Records from a data source
· · · · ·
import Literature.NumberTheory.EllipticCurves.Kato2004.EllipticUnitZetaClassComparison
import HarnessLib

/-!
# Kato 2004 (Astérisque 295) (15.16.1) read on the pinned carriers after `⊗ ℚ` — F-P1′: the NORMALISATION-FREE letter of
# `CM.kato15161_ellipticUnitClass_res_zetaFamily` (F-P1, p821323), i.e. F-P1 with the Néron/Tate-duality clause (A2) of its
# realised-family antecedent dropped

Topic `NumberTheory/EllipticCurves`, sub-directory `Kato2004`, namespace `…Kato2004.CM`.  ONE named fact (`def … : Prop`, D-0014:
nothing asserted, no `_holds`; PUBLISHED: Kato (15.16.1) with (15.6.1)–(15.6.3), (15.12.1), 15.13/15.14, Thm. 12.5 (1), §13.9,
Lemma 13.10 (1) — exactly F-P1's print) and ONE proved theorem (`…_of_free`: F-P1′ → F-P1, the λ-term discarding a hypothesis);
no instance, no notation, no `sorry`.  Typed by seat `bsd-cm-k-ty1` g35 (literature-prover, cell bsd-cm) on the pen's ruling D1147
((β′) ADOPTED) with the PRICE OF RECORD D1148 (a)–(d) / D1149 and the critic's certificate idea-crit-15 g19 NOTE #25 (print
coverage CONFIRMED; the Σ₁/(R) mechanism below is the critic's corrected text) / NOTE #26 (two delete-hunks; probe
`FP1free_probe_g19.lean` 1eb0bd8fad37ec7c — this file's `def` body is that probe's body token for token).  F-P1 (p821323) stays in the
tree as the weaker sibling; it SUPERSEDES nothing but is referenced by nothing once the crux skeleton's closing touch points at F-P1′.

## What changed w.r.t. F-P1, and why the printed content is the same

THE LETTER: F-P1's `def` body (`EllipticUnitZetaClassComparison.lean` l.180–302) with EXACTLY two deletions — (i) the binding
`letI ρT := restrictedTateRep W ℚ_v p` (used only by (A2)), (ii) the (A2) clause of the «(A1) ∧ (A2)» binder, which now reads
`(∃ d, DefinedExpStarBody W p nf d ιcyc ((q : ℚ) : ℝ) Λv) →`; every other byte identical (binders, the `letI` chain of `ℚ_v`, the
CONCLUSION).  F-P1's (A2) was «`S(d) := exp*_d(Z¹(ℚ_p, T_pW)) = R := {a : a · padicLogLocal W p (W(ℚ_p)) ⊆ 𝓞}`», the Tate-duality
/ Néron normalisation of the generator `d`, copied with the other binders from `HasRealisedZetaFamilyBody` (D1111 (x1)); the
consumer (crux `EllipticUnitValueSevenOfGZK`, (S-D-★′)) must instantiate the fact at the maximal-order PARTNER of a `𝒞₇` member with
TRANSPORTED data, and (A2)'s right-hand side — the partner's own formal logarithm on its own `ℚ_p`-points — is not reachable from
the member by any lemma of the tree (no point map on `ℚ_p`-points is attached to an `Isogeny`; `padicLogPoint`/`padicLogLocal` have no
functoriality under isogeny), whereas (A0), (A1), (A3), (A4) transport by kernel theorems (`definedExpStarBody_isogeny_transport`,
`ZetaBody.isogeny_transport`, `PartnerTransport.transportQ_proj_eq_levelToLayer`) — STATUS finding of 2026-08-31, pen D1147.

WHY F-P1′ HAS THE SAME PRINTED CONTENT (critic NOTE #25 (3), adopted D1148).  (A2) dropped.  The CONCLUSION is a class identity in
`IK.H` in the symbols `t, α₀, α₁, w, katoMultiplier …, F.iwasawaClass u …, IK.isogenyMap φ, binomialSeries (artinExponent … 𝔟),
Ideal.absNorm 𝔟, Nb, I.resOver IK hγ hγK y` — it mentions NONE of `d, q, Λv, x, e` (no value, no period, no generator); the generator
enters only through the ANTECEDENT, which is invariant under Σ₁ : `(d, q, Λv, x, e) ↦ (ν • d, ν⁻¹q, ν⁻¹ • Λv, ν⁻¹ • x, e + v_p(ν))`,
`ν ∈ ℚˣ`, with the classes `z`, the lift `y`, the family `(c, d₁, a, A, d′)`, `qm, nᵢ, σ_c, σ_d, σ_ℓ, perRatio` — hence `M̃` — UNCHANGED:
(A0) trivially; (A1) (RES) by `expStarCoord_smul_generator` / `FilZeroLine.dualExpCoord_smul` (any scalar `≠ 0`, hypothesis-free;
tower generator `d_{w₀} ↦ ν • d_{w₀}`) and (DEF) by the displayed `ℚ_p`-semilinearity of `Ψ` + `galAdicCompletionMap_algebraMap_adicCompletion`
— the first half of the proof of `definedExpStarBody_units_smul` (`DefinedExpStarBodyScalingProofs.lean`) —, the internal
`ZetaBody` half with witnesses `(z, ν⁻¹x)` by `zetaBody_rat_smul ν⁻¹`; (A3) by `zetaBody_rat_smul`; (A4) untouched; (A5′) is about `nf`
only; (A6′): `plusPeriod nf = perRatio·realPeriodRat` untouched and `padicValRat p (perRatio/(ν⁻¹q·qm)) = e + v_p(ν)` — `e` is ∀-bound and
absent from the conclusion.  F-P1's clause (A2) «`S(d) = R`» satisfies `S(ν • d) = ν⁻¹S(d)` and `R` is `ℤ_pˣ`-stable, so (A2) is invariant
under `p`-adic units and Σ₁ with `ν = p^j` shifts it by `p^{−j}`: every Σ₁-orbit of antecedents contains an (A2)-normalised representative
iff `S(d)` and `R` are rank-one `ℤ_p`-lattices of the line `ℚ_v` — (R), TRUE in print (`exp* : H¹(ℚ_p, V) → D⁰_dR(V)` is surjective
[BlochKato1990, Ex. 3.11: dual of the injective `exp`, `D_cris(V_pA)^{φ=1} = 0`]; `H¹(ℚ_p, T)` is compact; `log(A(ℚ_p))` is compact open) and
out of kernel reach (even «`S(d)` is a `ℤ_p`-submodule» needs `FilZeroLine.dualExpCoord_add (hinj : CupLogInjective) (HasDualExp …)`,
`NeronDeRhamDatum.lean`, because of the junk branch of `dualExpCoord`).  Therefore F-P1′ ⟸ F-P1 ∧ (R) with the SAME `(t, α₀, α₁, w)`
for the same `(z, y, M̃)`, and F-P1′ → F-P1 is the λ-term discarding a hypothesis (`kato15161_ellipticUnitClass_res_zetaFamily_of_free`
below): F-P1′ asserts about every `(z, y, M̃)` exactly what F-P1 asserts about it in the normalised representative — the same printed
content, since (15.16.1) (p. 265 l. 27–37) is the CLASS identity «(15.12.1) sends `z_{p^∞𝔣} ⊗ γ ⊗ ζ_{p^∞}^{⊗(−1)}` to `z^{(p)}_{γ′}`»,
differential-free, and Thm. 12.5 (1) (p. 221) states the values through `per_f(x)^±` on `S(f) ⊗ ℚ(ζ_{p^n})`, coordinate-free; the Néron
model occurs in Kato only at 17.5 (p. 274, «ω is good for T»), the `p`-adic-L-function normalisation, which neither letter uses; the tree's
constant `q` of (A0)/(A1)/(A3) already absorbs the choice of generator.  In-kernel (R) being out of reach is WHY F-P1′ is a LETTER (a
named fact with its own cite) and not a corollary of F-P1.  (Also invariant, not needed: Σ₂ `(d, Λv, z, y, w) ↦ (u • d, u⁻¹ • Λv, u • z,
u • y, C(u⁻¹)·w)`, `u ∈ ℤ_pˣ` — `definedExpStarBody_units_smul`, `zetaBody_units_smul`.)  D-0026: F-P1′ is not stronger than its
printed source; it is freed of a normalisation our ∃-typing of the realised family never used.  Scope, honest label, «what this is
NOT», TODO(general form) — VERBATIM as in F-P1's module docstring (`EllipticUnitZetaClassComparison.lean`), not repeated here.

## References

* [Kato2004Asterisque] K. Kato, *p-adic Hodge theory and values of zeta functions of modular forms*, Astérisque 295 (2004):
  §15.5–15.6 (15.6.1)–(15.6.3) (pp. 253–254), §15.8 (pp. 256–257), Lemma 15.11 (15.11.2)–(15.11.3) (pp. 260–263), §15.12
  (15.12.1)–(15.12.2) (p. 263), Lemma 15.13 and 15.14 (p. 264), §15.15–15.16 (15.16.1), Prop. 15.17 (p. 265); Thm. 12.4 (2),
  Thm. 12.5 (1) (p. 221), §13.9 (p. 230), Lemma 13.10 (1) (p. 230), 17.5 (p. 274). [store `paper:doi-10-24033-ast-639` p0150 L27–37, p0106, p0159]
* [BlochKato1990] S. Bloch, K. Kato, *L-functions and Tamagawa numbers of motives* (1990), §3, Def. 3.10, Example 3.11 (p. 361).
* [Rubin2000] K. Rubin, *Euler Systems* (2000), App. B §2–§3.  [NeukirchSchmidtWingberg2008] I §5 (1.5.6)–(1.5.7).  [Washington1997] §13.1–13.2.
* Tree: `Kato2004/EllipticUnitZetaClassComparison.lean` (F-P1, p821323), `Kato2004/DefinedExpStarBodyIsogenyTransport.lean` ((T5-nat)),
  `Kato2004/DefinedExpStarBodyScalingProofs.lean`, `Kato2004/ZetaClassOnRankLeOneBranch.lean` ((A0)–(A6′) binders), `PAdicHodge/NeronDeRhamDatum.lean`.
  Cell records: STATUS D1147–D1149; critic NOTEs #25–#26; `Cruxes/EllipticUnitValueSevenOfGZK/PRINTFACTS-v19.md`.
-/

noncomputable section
· · · · ·
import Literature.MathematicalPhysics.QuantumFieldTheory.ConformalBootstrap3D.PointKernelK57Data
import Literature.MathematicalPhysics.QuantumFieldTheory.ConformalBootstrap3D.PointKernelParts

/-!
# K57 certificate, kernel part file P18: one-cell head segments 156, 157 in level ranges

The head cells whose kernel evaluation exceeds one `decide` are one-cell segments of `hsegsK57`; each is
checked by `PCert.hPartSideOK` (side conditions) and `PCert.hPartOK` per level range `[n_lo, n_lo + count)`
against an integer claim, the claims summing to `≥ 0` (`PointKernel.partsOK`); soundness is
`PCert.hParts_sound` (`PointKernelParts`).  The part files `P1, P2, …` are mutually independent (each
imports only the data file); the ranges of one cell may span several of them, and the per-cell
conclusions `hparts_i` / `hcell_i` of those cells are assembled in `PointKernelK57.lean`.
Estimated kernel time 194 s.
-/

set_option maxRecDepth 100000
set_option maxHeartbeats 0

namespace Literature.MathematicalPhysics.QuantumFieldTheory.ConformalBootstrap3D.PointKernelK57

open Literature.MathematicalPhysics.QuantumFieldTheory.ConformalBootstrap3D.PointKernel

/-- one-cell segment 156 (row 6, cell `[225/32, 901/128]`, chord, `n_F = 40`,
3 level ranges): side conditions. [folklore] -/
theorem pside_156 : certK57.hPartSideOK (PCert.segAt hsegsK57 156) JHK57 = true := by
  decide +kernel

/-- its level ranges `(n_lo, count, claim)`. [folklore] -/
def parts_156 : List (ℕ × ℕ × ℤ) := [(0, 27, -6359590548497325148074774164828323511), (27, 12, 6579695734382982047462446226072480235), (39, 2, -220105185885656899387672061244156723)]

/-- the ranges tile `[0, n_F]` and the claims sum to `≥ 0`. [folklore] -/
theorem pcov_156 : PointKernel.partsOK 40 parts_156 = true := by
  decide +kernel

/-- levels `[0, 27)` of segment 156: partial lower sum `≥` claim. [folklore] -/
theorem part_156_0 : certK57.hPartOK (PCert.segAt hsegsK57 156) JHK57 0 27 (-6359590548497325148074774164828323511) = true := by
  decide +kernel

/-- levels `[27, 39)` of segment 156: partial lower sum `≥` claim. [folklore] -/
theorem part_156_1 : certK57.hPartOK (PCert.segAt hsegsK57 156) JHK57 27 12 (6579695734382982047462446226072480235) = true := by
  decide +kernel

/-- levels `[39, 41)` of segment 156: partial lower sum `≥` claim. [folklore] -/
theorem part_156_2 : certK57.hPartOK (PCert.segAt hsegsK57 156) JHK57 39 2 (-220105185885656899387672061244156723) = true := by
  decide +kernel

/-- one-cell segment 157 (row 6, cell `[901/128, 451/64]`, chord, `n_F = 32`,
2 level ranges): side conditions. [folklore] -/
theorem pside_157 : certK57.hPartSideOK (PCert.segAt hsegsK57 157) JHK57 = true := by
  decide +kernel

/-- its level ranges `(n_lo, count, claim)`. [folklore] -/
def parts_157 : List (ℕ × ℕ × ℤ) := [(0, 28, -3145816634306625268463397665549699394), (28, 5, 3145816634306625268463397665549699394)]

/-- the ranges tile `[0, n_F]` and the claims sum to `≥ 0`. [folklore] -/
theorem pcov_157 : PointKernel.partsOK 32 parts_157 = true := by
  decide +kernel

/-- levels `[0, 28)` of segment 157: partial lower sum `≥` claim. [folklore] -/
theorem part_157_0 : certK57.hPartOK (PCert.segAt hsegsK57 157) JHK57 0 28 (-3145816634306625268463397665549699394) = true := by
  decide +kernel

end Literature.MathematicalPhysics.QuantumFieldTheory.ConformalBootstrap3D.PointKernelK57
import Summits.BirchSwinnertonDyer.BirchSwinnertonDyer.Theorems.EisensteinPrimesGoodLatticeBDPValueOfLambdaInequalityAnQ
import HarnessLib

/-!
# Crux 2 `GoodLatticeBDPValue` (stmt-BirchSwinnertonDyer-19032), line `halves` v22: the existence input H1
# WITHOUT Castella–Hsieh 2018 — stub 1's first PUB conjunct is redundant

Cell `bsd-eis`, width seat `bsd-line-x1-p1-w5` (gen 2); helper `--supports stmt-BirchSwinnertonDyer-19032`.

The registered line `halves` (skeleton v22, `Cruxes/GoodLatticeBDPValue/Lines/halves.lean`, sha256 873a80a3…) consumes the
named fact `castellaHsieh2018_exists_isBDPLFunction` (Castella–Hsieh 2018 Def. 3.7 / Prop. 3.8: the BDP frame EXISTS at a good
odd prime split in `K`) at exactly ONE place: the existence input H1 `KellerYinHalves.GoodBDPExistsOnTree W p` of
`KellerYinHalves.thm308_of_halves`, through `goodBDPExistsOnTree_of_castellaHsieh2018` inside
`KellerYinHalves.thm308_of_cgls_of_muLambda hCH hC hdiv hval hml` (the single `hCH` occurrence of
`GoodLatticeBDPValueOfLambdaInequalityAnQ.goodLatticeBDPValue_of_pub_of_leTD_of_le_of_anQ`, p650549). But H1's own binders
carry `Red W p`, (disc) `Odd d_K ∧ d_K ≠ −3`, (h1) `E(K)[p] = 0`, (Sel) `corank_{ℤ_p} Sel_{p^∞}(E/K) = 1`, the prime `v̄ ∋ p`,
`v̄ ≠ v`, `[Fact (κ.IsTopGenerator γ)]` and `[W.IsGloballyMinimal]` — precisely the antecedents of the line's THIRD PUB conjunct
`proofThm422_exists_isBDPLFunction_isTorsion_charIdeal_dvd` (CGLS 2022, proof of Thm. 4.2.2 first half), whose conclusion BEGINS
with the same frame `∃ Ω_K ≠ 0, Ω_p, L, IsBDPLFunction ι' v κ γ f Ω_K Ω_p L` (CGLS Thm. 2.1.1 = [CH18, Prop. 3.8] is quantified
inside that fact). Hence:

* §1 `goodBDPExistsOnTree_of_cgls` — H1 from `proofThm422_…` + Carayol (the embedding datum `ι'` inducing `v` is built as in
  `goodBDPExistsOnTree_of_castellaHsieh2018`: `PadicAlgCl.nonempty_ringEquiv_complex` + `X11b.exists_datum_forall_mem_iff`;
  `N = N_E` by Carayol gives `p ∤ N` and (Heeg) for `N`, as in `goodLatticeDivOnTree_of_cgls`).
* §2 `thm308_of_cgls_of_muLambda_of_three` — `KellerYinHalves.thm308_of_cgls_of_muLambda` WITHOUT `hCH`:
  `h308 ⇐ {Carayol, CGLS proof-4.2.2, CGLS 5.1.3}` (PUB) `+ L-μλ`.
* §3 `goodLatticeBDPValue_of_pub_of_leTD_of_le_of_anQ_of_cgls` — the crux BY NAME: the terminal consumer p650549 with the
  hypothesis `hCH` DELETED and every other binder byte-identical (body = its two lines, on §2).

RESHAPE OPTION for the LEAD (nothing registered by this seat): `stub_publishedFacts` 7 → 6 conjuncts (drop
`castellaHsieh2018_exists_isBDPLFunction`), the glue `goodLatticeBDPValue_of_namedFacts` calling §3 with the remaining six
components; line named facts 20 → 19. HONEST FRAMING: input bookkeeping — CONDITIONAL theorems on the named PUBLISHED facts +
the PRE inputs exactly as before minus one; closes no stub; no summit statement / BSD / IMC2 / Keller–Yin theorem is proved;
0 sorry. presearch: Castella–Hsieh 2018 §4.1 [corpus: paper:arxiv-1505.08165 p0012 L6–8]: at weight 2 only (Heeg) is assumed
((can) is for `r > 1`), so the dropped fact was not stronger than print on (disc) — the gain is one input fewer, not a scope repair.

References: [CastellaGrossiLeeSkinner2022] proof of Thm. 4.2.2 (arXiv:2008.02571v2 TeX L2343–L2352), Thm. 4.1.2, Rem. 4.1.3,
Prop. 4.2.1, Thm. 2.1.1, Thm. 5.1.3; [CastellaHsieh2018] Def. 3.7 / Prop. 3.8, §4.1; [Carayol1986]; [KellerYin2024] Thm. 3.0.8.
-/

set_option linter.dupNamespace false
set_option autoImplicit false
· · · · ·
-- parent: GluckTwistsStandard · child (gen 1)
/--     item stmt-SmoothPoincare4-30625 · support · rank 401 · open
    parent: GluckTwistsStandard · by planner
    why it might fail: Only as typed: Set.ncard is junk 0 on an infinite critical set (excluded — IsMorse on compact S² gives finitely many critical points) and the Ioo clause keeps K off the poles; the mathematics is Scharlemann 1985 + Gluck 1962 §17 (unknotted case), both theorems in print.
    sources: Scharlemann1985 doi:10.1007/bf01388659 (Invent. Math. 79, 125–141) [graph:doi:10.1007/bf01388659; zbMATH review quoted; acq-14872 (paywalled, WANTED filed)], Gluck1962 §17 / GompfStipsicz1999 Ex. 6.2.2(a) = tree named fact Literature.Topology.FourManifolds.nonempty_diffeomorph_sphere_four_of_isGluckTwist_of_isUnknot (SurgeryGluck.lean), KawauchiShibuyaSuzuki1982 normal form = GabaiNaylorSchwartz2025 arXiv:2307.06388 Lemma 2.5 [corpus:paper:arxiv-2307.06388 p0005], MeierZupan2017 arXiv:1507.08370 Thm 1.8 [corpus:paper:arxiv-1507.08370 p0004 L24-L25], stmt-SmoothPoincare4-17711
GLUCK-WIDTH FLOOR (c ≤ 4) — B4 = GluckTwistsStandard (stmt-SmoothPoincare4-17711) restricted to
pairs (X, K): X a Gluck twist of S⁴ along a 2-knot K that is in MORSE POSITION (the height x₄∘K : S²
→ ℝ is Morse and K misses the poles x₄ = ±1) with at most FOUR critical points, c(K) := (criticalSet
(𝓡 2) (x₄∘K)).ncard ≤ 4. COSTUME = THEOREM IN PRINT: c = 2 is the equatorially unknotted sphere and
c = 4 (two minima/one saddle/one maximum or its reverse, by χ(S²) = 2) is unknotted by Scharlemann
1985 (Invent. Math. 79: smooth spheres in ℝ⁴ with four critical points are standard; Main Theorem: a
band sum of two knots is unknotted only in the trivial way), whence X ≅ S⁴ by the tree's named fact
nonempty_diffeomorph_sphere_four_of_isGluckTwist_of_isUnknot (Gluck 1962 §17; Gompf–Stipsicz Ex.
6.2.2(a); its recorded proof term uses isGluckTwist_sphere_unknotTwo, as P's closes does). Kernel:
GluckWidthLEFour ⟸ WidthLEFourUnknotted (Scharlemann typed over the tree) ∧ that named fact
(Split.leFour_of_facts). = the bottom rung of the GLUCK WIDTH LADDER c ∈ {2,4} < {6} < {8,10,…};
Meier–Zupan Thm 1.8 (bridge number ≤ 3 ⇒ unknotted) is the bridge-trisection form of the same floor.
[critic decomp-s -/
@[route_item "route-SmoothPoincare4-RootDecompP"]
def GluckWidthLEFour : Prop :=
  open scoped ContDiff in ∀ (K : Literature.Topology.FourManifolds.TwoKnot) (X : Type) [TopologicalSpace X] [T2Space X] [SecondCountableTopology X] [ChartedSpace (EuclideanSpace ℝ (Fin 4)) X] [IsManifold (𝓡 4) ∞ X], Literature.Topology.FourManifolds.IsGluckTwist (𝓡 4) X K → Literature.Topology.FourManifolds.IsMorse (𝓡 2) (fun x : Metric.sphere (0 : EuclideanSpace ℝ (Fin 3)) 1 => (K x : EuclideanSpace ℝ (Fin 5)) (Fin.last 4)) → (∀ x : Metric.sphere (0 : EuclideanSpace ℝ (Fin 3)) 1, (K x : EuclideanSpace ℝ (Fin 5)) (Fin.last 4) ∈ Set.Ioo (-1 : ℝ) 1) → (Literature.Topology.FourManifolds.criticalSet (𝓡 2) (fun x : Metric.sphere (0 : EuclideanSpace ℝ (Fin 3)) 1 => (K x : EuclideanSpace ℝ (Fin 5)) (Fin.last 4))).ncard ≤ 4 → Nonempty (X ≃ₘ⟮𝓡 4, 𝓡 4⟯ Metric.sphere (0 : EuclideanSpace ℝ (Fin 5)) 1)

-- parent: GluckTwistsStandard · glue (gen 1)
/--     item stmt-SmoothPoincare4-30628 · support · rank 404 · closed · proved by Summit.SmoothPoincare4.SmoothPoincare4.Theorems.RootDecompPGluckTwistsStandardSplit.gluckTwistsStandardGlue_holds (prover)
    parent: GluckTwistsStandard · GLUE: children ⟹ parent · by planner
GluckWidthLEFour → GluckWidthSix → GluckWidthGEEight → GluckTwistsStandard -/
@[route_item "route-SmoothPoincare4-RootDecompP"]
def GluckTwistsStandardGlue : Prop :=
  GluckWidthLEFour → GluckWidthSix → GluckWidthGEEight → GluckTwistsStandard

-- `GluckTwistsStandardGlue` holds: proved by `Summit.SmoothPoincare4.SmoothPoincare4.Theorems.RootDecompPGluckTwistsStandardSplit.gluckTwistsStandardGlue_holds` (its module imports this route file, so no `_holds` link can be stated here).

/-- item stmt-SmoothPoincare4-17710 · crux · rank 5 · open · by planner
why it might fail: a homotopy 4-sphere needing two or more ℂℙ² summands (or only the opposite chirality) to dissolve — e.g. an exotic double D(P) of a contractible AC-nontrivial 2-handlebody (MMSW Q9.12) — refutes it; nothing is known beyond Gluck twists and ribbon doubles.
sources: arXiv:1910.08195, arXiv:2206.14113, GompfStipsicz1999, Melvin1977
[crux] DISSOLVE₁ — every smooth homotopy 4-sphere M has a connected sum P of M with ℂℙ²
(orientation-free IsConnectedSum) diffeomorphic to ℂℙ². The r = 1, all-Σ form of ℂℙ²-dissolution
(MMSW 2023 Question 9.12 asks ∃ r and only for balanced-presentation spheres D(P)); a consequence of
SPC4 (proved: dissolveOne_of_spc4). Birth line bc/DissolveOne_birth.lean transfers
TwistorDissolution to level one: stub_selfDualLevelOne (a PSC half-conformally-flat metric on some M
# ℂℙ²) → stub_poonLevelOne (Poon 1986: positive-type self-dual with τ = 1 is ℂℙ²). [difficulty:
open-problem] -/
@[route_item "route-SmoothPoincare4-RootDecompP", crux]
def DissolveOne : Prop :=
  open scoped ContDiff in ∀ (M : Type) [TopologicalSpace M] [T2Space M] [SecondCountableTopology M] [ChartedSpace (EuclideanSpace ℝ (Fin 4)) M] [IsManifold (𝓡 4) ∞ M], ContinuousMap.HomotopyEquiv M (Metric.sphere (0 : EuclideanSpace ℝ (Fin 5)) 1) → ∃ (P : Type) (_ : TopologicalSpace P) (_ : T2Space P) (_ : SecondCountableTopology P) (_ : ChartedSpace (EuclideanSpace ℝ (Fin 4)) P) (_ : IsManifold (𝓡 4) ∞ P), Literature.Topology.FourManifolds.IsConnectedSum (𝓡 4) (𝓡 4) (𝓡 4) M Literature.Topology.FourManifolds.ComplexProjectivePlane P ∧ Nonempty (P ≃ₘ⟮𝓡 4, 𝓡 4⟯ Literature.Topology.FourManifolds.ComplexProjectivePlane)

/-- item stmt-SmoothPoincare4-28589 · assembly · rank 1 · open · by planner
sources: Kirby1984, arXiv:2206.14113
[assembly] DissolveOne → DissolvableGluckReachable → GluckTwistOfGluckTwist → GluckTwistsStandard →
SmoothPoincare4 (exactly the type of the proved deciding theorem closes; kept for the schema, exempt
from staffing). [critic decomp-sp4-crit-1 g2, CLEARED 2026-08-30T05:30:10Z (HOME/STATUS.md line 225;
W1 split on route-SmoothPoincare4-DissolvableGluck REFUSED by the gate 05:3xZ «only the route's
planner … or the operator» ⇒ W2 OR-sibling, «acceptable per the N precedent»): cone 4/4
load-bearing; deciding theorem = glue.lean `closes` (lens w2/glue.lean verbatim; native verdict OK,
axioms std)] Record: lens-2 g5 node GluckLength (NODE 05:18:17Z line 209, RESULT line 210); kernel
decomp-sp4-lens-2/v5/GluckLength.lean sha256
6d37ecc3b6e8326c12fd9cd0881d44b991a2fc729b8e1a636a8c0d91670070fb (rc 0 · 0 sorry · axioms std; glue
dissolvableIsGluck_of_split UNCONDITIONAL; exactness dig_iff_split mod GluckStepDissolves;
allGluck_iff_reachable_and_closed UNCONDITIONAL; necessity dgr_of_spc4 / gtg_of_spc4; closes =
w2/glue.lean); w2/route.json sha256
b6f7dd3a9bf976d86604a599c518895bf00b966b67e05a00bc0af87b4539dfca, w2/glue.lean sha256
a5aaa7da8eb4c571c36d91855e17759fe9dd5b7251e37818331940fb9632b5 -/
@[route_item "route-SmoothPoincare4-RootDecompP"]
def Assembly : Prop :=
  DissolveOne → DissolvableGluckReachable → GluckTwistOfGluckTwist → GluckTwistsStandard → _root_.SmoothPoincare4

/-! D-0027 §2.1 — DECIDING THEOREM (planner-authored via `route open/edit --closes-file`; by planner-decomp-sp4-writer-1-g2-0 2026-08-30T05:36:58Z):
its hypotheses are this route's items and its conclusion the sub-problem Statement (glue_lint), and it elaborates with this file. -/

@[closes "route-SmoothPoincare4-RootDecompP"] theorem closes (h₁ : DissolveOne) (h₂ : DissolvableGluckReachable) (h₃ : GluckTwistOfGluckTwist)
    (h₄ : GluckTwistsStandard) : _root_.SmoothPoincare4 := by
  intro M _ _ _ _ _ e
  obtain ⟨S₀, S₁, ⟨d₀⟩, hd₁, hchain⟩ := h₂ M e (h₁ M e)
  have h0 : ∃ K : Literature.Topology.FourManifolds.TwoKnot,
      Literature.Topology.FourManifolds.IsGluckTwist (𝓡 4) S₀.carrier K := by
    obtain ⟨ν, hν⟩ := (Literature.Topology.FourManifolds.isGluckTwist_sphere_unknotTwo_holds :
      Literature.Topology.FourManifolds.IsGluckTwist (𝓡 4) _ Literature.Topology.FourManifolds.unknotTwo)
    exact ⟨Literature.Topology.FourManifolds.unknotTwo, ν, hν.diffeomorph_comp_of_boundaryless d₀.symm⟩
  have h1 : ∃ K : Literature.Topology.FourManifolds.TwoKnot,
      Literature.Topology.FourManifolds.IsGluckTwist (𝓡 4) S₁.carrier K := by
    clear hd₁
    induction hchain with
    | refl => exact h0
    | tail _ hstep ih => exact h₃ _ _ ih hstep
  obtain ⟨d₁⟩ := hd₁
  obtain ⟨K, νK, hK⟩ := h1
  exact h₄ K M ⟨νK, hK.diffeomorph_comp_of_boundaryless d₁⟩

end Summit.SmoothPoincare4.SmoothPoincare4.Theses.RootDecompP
· · · · ·
**EXERCISE PROMPT:** Filter the records for the word "partsOK" and show every line that has it.

**WRITTEN RESPONSE:**
against an integer claim, the claims summing to `≥ 0` (`PointKernel.partsOK`); soundness is
theorem pcov_156 : PointKernel.partsOK 40 parts_156 = true := by
theorem pcov_157 : PointKernel.partsOK 32 parts_157 = true := by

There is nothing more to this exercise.